> [Task]: Below are entries. Reproduce exactly the lines between the line holding "g =ᶠ[𝓝 x] f := by" and the line holding "(hf.contDiffAt (hΩ.mem_nhds hx))", inclusive, and only those.

[Items listed in a dataset]
******************************
/-
Copyright (c) 2026. All rights reserved.
Released under Apache 2.0 license as described in the file LICENSE.
Authors: abc-iut cell, wave-2 seat abc-iut-L3-t11 (proof-only companion of abc-iut-L4-t3's
`LogShellVolumes.lean`, Cor 5.10 (ii) at the real logarithms).
-/
import Literature.AnabelianGeometry.AbsoluteAnabelian.LogShellVolumes
import Literature.AnabelianGeometry.AbsoluteAnabelian.LogIsometricUnitLog
import Literature.AnabelianGeometry.AbsoluteAnabelian.LocalVolumesNonarchimedeanProofs
import Literature.AnabelianGeometry.AbsoluteAnabelian.LocalVolumesArchimedeanProofs
import HarnessLib

/-!
# [AbsTopIII] Corollary 5.10 (ii) at the REAL logarithms: log-Frobenius compatibility of log-volumes

S. Mochizuki, *Topics in absolute anabelian geometry III*, J. Math. Sci. Univ. Tokyo 22 (2015)
[MochizukiAbsTopIII2015], Cor 5.10 (ii) (Log-Frobenius Compatibility of Log-volumes), manuscript p. 147:
"the log-volume (resp. radial log-volume) computed at `⋎ ∈ L` is compatible [cf. Prop 5.7 (i)(c), (ii)(c)],
relative to the relevant log-homotopy, with the log-volume (resp. angular log-volume) computed at `⋎ + 1 ∈ L`".

Seat abc-iut-L4-t3 typed this (`LogShellVolumes.lean`, p404735) as the predicate
`LogVolumesLogCompatible K log hasArc` on a FAMILY of local logarithms `log v : K v → K v` over the
nonarchimedean places and the exponential of `ℂ` at the archimedean ones:
`(∀ v, LogVolumeCompatible (log v)) ∧ (hasArc → ComplexVolume.ExpLogVolumeCompatible)`.
This PROOF-ONLY companion DISCHARGES it at the REAL logarithms — `log v := unitLog` = abc-iut-S1's `p_v`-adic
logarithm on `𝒪_{K_v}^×` (`Literature.IUT.LogVolume.LocalUnitLog`), each `K v` a mixed-characteristic local field
of residue characteristic `p v` in the norm-side description — unconditionally:

* nonarchimedean conjunct = [AbsTopIII] Prop 5.7 (i)(c) for `unitLog`: abc-iut-L4-t8's combinatorial half
  `LogVolumeCompatibleOfIsometric_holds` (`LocalVolumesNonarchimedeanProofs.lean`) applied to the analytic half
  `isIsometricOnSmallBalls_unitLog` via `logVolumeCompatible_unitLog_of` (`LogIsometricUnitLog.lean`, p405130)
  — the same term as abc-iut-L4-t8's `logVolumeCompatible_unitLog`;
* archimedean conjunct = [AbsTopIII] Prop 5.7 (ii)(c), abc-iut-L4-t8's `ComplexVolume.ExpLogVolumeCompatible_holds`
  (`LocalVolumesArchimedeanProofs.lean`).

No definitions; classical local-field content; nothing here bears on anything disputed.
-/

set_option autoImplicit false

noncomputable section

namespace Literature.AnabelianGeometry.AbsoluteAnabelian

open Literature.IUT.LogVolume

/-- **[AbsTopIII] Cor 5.10 (ii) (Log-Frobenius Compatibility of Log-volumes), DISCHARGED at the real
logarithms**: for a family `K v` (`v ∈ V^non`) of mixed-characteristic local fields of residue characteristics
`p v`, the family of abc-iut-S1's `p_v`-adic logarithms `unitLog : K v → K v` together with the complex
exponential satisfies abc-iut-L4-t3's `LogVolumesLogCompatible` — every nonarchimedean log-volume is compatible
with `log_v` (Prop 5.7 (i)(c)) and the radial/angular log-volumes are compatible with `exp` (Prop 5.7 (ii)(c)).
[cite: MochizukiAbsTopIII2015, Cor 5.10 (ii) p. 147] -/
theorem logVolumesLogCompatible_unitLog {Vnon : Type} (p : Vnon → ℕ) [∀ v, Fact (p v).Prime]
    (K : Vnon → Type) [∀ v, NontriviallyNormedField (K v)] [∀ v, NormedAlgebra ℚ_[p v] (K v)]
    [∀ v, IsUltrametricDist (K v)] [∀ v, ProperSpace (K v)] [∀ v, MeasurableSpace (K v)]
    [∀ v, BorelSpace (K v)] (hasArc : Prop) :
    LogVolumesLogCompatible K (fun v => (unitLog : K v → K v)) hasArc :=
  ⟨fun v => logVolumeCompatible_unitLog_of (p v) (LogVolumeCompatibleOfIsometric_holds (K := K v)),
    fun _ => ComplexVolume.ExpLogVolumeCompatible_holds⟩

end Literature.AnabelianGeometry.AbsoluteAnabelian

end
/-- **Approximation with derivatives by kernels from a `𝒞⁰`-dense family** (the abstract form of
Trèves 1967, Ch. 15, Cor. 2 of Lemma 15.1): if `𝒦` is a family of continuous kernels on `E` that
approximates every continuous function uniformly on every ball, then for a compactly supported
`𝒞^m` function `f`, a compact `K` and `ε > 0` some `k ∈ 𝒦` has `‖Dⁱ(k ⋆ f - f)(x)‖ ≤ ε` for all
`i ≤ m`, `x ∈ K`. [folklore] -/
theorem exists_mem_forall_norm_iteratedFDeriv_convolution_sub_self_le (𝒦 : Set (E → ℝ))
    (h𝒦c : ∀ k ∈ 𝒦, Continuous k)
    (h𝒦d : ∀ (R : ℝ) (ψ : E → ℝ), Continuous ψ → ∀ η : ℝ, 0 < η →
      ∃ k ∈ 𝒦, ∀ t ∈ closedBall (0 : E) R, |k t - ψ t| ≤ η)
    {F' : Type max u v} [NormedAddCommGroup F'] [NormedSpace ℝ F'] [CompleteSpace F']
    {f : E → F'} {m : ℕ} (hf : ContDiff ℝ m f) (hfc : HasCompactSupport f)
    {K : Set E} (hK : IsCompact K) {ε : ℝ} (hε : 0 < ε) :
    ∃ k ∈ 𝒦, ∀ i ≤ m, ∀ x ∈ K, ‖iteratedFDeriv ℝ i (k ⋆[lsmul ℝ ℝ, μ] f - f) x‖ ≤ ε := by
  obtain ⟨R, η, δ, hη, hδ, h⟩ :=
    exists_forall_norm_iteratedFDeriv_convolution_sub_self_le (μ := μ) hK m hf hfc hε
  let φ : ContDiffBump (0 : E) := ⟨δ / 2, δ, half_pos hδ, half_lt_self hδ⟩
  obtain ⟨k, hk, hkψ⟩ := h𝒦d R (φ.normed μ) φ.continuous_normed η hη
  exact ⟨k, hk, h φ le_rfl k (h𝒦c k hk) hkψ⟩

omit [MeasurableSpace E] [BorelSpace E] in
/-- **Smooth cutoff** (Trèves 1967, proof of Thm. 15.3, p. 148: `h_j f ∈ 𝒞^k`, `h_j f = f` on
`Ω_{j-1}`): a function of class `𝒞^k` on an open set `Ω ⊇ K`, `K` compact, agrees near `K` with
a compactly supported function of class `𝒞^k` on the whole space. [folklore] -/
theorem exists_contDiff_hasCompactSupport_eventuallyEq {F' : Type*} [NormedAddCommGroup F']
    [NormedSpace ℝ F'] {f : E → F'} {k : ℕ} {Ω K : Set E} (hΩ : IsOpen Ω)
    (hf : ContDiffOn ℝ k f Ω) (hK : IsCompact K) (hKΩ : K ⊆ Ω) :
    ∃ g : E → F', ContDiff ℝ k g ∧ HasCompactSupport g ∧ ∀ x ∈ K, g =ᶠ[𝓝 x] f := by
  obtain ⟨V, hVo, hKV, hVΩ, hVc⟩ := exists_open_between_and_isCompact_closure hK hΩ hKΩ
  obtain ⟨W, hWo, hKW, hWV, -⟩ := exists_open_between_and_isCompact_closure hK hVo hKV
  have hd : Disjoint Vᶜ (closure W) := disjoint_compl_left_iff.2 hWV
  obtain ⟨χ, hχ0, hχ1, -⟩ := exists_contMDiffMap_zero_one_of_isClosed (I := 𝓘(ℝ, E)) (M := E)
    (n := (⊤ : ℕ∞)) hVo.isClosed_compl isClosed_closure hd
  have hχ : ContDiff ℝ k χ := χ.contMDiff.contDiff.of_le (by exact_mod_cast le_top)
  refine ⟨fun x => χ x • f x, ?_, ?_, ?_⟩
  · rw [contDiff_iff_contDiffAt]
    intro x
    by_cases hx : x ∈ Ω
    · exact hχ.contDiffAt.smul (hf.contDiffAt (hΩ.mem_nhds hx))
    · have hxV : x ∉ closure V := fun h => hx (hVΩ h)
      have h0 : (fun y => χ y • f y) =ᶠ[𝓝 x] fun _ => 0 := by
        filter_upwards [isClosed_closure.isOpen_compl.mem_nhds hxV] with y hy
        have hy' : χ y = 0 := hχ0 fun hyV => hy (subset_closure hyV)
        simp [hy']
      exact contDiffAt_const.congr_of_eventuallyEq h0
  · refine HasCompactSupport.of_support_subset_isCompact hVc fun y hy => subset_closure ?_
    by_contra hyV
    exact hy (by simp [hχ0 hyV])
  · intro x hx
    filter_upwards [hWo.mem_nhds (hKW hx)] with y hy
    simp [hχ1 (subset_closure hy)]

end Engine

section Pi

variable {n : ℕ}

/-- **Weierstrass approximation on compact subsets of `ℝⁿ = Fin n → ℝ`** (`𝒞⁰`):
Stone–Weierstrass (`ContinuousMap.exists_mem_subalgebra_near_continuous_of_isCompact_of_
separatesPoints`) for the range of `MvPolynomial.aeval (coordinate functions)`, which separates
points. [folklore] -/
theorem exists_mvPolynomial_abs_eval_sub_lt {K : Set (Fin n → ℝ)} (hK : IsCompact K)
    {f : (Fin n → ℝ) → ℝ} (hf : Continuous f) {ε : ℝ} (hε : 0 < ε) :
    ∃ p : MvPolynomial (Fin n) ℝ, ∀ x ∈ K, |MvPolynomial.eval x p - f x| < ε := by
  classical
  let c : Fin n → C((Fin n → ℝ), ℝ) := fun i => ⟨fun x => x i, continuous_apply i⟩
  let A : Subalgebra ℝ C((Fin n → ℝ), ℝ) := (MvPolynomial.aeval c).range
  have hA : A.SeparatesPoints := by
    intro x y hxy
    obtain ⟨i, hi⟩ : ∃ i, x i ≠ y i := by
      by_contra h
      push Not at h
      exact hxy (funext h)
    exact ⟨c i, ⟨c i, (AlgHom.mem_range _).2 ⟨MvPolynomial.X i, MvPolynomial.aeval_X c i⟩,
      rfl⟩, hi⟩
  obtain ⟨g, hgA, hg⟩ :=
    ContinuousMap.exists_mem_subalgebra_near_continuous_of_isCompact_of_separatesPoints hA
      ⟨f, hf⟩ hK hε
  obtain ⟨p, rfl⟩ := (AlgHom.mem_range _).1 hgA
  refine ⟨p, fun x hx => ?_⟩
  have heval : (MvPolynomial.aeval c p : C((Fin n → ℝ), ℝ)) x = MvPolynomial.eval x p := by
    change ContinuousMap.evalAlgHom ℝ ℝ x (MvPolynomial.aeval c p) = _
    rw [MvPolynomial.comp_aeval_apply]
    rfl
  have := hg x hx
  rwa [heval, Real.norm_eq_abs] at this

/-- **The convolution of a polynomial kernel with a compactly supported continuous function on
`Fin n → ℝ` is a polynomial function**: `(k ⋆ f)(x) = ∫ k(x - s) f(s) ds = ∑ₘ (∫ f c_m) xᵐ`
(`Literature.Topology.FourManifolds.exists_eval_sub_eq_sum`). [folklore] -/
theorem exists_mvPolynomial_convolution_eval_eq (k : MvPolynomial (Fin n) ℝ)
    {f : (Fin n → ℝ) → ℝ} (hf : Continuous f) (hfc : HasCompactSupport f) :
    ∃ p : MvPolynomial (Fin n) ℝ, ∀ x : Fin n → ℝ,
      ((fun t => MvPolynomial.eval t k) ⋆[lsmul ℝ ℝ, volume] f) x = MvPolynomial.eval x p := by
  classical
  obtain ⟨S, c, hS⟩ := Literature.Topology.FourManifolds.exists_eval_sub_eq_sum k
  refine ⟨∑ m ∈ S, MvPolynomial.C (∫ s, f s * MvPolynomial.eval s (c m)) *
    ∏ i, MvPolynomial.X i ^ m i, fun x => ?_⟩
  have h1 : ((fun t => MvPolynomial.eval t k) ⋆[lsmul ℝ ℝ, volume] f) x =
      ∫ s, f s * MvPolynomial.eval (x - s) k := by
    rw [convolution_def, ← integral_sub_left_eq_self
      (fun s => f s * MvPolynomial.eval (x - s) k) volume x]
    refine integral_congr_ae (Filter.Eventually.of_forall fun t => ?_)
    simp only [lsmul_apply, smul_eq_mul, sub_sub_cancel, mul_comm]
  rw [h1]
  simp_rw [hS, Finset.mul_sum]
  rw [integral_finsetSum]
  · simp only [map_sum, map_mul, MvPolynomial.eval_C, map_prod, map_pow, MvPolynomial.eval_X]
    refine Finset.sum_congr rfl fun m _ => ?_
    rw [← integral_mul_const]
    refine integral_congr_ae (Filter.Eventually.of_forall fun s => ?_)
    simp only [mul_assoc]
  · intro m _
    have hc : Continuous fun s : Fin n → ℝ =>
        f s * (MvPolynomial.eval s (c m) * ∏ i, x i ^ m i) :=
      hf.mul ((MvPolynomial.continuous_eval (c m)).mul continuous_const)
    exact hc.integrable_of_hasCompactSupport hfc.mul_right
******************************
> [Answer for the task]:
    ∃ g : E → F', ContDiff ℝ k g ∧ HasCompactSupport g ∧ ∀ x ∈ K, g =ᶠ[𝓝 x] f := by
  obtain ⟨V, hVo, hKV, hVΩ, hVc⟩ := exists_open_between_and_isCompact_closure hK hΩ hKΩ
  obtain ⟨W, hWo, hKW, hWV, -⟩ := exists_open_between_and_isCompact_closure hK hVo hKV
  have hd : Disjoint Vᶜ (closure W) := disjoint_compl_left_iff.2 hWV
  obtain ⟨χ, hχ0, hχ1, -⟩ := exists_contMDiffMap_zero_one_of_isClosed (I := 𝓘(ℝ, E)) (M := E)
    (n := (⊤ : ℕ∞)) hVo.isClosed_compl isClosed_closure hd
  have hχ : ContDiff ℝ k χ := χ.contMDiff.contDiff.of_le (by exact_mod_cast le_top)
  refine ⟨fun x => χ x • f x, ?_, ?_, ?_⟩
  · rw [contDiff_iff_contDiffAt]
    intro x
    by_cases hx : x ∈ Ω
    · exact hχ.contDiffAt.smul (hf.contDiffAt (hΩ.mem_nhds hx))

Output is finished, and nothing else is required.